Scan the entries below for the word "decide". Copy out every line in which it occurs.

(Collected data)
──────────

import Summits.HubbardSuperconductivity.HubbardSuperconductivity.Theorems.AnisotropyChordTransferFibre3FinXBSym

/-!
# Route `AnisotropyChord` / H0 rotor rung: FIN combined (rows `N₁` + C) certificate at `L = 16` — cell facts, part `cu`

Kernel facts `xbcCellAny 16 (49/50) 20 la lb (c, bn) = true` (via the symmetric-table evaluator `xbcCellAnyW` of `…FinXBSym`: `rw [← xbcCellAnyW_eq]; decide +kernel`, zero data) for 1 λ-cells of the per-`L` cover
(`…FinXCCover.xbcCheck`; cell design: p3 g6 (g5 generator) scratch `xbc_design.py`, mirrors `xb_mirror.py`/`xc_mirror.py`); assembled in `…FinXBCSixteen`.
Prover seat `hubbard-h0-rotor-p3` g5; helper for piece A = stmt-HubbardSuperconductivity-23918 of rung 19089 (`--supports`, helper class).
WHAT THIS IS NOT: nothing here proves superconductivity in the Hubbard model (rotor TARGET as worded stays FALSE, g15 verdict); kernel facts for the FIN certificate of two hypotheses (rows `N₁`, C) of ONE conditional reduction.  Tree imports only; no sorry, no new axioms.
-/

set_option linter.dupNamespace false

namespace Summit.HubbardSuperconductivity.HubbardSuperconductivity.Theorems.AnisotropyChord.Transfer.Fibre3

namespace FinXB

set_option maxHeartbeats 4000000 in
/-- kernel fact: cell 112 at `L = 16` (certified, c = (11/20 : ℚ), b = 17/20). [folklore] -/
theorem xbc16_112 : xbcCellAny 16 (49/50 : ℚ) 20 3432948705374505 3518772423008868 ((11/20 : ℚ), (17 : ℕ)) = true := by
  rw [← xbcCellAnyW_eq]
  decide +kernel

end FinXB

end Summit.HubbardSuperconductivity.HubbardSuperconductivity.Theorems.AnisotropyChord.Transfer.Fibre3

──────────

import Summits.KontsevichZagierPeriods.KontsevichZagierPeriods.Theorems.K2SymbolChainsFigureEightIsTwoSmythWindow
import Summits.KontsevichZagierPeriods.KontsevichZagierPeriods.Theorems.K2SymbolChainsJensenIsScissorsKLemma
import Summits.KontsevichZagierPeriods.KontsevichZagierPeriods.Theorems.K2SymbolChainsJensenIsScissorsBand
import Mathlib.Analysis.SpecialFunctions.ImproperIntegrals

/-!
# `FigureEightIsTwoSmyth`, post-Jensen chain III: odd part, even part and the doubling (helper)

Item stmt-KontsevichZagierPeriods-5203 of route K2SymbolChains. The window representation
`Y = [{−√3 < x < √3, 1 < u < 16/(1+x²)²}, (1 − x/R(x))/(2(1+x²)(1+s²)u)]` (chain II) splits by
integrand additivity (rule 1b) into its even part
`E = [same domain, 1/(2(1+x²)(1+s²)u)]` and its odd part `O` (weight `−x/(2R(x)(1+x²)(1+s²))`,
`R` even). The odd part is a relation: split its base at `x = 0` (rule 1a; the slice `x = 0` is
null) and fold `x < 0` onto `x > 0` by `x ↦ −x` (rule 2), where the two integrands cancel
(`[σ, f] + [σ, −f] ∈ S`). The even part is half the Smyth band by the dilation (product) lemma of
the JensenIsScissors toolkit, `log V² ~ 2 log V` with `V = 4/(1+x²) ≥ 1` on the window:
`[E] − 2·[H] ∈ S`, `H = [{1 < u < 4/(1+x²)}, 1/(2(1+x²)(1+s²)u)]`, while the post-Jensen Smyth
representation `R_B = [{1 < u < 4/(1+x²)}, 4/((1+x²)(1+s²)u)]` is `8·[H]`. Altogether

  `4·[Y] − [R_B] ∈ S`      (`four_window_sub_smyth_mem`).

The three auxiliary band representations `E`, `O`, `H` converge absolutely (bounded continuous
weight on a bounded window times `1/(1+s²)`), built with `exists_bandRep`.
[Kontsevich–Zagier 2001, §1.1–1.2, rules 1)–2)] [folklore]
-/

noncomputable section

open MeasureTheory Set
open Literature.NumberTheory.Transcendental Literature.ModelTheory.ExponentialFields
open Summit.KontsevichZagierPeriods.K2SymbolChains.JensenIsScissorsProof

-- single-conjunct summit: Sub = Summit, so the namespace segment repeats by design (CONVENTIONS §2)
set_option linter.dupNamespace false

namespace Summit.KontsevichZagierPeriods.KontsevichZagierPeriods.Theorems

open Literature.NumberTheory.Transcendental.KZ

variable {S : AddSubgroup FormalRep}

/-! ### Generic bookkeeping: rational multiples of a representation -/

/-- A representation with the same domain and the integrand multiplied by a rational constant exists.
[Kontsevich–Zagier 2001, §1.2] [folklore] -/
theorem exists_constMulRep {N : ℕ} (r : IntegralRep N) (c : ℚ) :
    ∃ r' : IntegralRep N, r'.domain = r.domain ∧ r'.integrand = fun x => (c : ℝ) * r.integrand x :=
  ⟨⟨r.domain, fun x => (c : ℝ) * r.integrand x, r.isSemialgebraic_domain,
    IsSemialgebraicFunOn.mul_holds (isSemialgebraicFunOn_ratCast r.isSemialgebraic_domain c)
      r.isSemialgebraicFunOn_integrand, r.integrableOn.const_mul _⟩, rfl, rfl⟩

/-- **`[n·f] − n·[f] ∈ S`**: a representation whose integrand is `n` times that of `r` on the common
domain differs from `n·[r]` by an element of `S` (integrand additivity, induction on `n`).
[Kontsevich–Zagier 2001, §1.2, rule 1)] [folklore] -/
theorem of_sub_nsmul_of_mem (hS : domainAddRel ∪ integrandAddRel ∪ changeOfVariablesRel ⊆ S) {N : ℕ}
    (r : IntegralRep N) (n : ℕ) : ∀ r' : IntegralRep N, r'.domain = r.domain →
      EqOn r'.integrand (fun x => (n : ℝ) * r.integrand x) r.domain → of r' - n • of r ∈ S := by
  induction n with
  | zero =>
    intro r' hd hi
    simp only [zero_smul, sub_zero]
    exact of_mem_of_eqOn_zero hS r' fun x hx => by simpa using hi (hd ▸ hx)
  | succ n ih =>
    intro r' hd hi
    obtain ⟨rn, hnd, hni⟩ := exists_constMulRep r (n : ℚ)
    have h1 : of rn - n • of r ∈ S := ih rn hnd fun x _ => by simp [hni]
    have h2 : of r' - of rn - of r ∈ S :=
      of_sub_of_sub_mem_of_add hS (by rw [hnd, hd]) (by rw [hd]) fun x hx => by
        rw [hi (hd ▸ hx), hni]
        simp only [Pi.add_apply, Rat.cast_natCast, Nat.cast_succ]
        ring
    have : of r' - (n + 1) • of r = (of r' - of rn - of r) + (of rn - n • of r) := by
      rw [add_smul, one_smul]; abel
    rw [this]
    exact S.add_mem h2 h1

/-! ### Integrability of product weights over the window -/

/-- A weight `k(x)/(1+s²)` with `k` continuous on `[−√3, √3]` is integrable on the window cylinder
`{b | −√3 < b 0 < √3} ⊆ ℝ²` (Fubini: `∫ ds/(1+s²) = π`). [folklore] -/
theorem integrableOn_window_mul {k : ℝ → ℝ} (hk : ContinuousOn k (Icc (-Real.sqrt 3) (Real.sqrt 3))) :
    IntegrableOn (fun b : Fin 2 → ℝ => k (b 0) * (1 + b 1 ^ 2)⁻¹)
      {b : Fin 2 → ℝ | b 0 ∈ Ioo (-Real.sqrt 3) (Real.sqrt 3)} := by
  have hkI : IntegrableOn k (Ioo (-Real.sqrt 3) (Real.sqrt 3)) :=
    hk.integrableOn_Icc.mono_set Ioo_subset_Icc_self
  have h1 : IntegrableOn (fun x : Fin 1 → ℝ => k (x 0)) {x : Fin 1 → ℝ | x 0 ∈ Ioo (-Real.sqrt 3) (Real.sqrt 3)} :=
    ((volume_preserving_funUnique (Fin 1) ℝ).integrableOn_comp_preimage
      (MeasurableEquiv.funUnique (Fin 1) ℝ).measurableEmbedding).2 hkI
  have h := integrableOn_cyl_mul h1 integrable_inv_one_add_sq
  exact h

──────────

▶ **Exercise solution**
Kernel facts `xbcCellAny 16 (49/50) 20 la lb (c, bn) = true` (via the symmetric-table evaluator `xbcCellAnyW` of `…FinXBSym`: `rw [← xbcCellAnyW_eq]; decide +kernel`, zero data) for 1 λ-cells of the per-`L` cover
  decide +kernel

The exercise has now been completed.